> **AIM OF THE TASK**
The answer is a stretch of the material below, returned exactly: the line containing "open scoped Classical BigOperators", the line containing "hypothesis are discarded. -/", and all lines between.

> **DATA EXCERPTS**
import Summits.CriticalPhenomena.PercolationContinuityZ3.Theses.PercNearOneGluing
import Literature.Probability.Percolation.PercolationProofs
import Literature.Probability.Percolation.ConditionalPositiveAssociationProofs
import Literature.Probability.Percolation.TwoClusterConditionalAssociationProofs
import Summits.CriticalPhenomena.PercolationContinuityZ3.Theorems.PercNearOneGluingAdditiveGluingGoodTwoRelays

/-! TTRL-lite variant V2101 of stmt-CriticalPhenomena-4576

(`stub_goodStep`, move `small_case+small_case`: `n ≤ 8` and `A.card ≤ 3`).  With `b ∈ A` and
`A.card ≤ 3` the relay set has at most two relays besides the target `b`, so Kozma–Nitzan goodness
of the quadruple `(w, A, o, b)` in the skeleton's linear selection form (arXiv:2401.12397 §3.2 with
the dead-pocket penalty) is the proved two-relay case `stub_goodStepTwoRelays_k41` (`A.card ≤ 3`,
any `n`, no observer hypothesis, no induction hypothesis).  The vertex bound `n ≤ 8`, the
low-neighbour hypothesis and the induction hypothesis are discarded.
No new definitions, no named facts. -/

namespace Summit.CriticalPhenomena.PercolationContinuityZ3.Theorems

open MeasureTheory Literature.Probability.LatticeModels Literature.Probability.Percolation
open scoped Classical BigOperators

/-- TTRL-lite variant V2101 of `stub_goodStep` (stmt-CriticalPhenomena-4576): the inductive step of
the good-quadruple inequality (linear selection form of Kozma–Nitzan's additive gluing) on at most
eight vertices with a relay set of at most three elements (the target `b` and at most two relays).
Since `A.card ≤ 3`, this is a special case of the proved two-relay good step
`stub_goodStepTwoRelays_k41`; the vertex bound, the low-neighbour hypothesis and the induction
hypothesis are discarded. -/
theorem stub_goodStep_var2101 : ∀ (n : ℕ) (w : Sym2 (Fin n) → unitInterval) (A : Finset (Fin n)) (o b : Fin n), A.card ≤ 3 → n ≤ 8 → b ∈ A → o ∉ A → (∃ y : Fin n, y ∉ A ∧ y ≠ o ∧ (w s(o, y) : ℝ) ≠ 0) → (∀ w' : Sym2 (Fin n) → unitInterval, (Finset.univ.filter (fun v : Fin n => ∃ u : Fin n, 0 < (w' s(u, v) : ℝ))).card < (Finset.univ.filter (fun v : Fin n => ∃ u : Fin n, 0 < (w s(u, v) : ℝ))).card → ∀ (A' : Finset (Fin n)) (o' b' : Fin n), b' ∈ A' → o' ∉ A' → ∀ (t : ℝ) (sel : Finset (Fin n) → Fin n), (∀ W, sel W ∈ A') → (∀ a ∈ A', 1 - t ≤ (prodBernoulli w').real (openConn a b')) → (prodBernoulli w').real ((⋃ a ∈ A', openConn o' a) ∩ (openConn o' b')ᶜ) + ∑ W ∈ (Finset.univ : Finset (Finset (Fin n))).filter (fun W => o' ∈ W ∧ Disjoint W A'), (prodBernoulli w').real {ω : BondConfig (Fin n) | openCluster ω o' = (W : Set (Fin n))} * (prodBernoulli w').real (openConnIn ((W : Set (Fin n))ᶜ) (sel W) b')ᶜ ≤ t) → ∀ (t : ℝ) (sel : Finset (Fin n) → Fin n), (∀ W, sel W ∈ A) → (∀ a ∈ A, 1 - t ≤ (prodBernoulli w).real (openConn a b)) → (prodBernoulli w).real ((⋃ a ∈ A, openConn o a) ∩ (openConn o b)ᶜ) + ∑ W ∈ (Finset.univ : Finset (Finset (Fin n))).filter (fun W => o ∈ W ∧ Disjoint W A), (prodBernoulli w).real {ω : BondConfig (Fin n) | openCluster ω o = (W : Set (Fin n))} * (prodBernoulli w).real (openConnIn ((W : Set (Fin n))ᶜ) (sel W) b)ᶜ ≤ t := by
  intro n w A o b hcard _hn hbA hoA _hy _hIH t sel hsel hlev
  exact stub_goodStepTwoRelays_k41 n w A o b hbA hoA hcard t sel hsel hlev

end Summit.CriticalPhenomena.PercolationContinuityZ3.Theorems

> **RESULT OF THIS TASK**
open scoped Classical BigOperators

/-- TTRL-lite variant V2101 of `stub_goodStep` (stmt-CriticalPhenomena-4576): the inductive step of
the good-quadruple inequality (linear selection form of Kozma–Nitzan's additive gluing) on at most
eight vertices with a relay set of at most three elements (the target `b` and at most two relays).
Since `A.card ≤ 3`, this is a special case of the proved two-relay good step
`stub_goodStepTwoRelays_k41`; the vertex bound, the low-neighbour hypothesis and the induction
hypothesis are discarded. -/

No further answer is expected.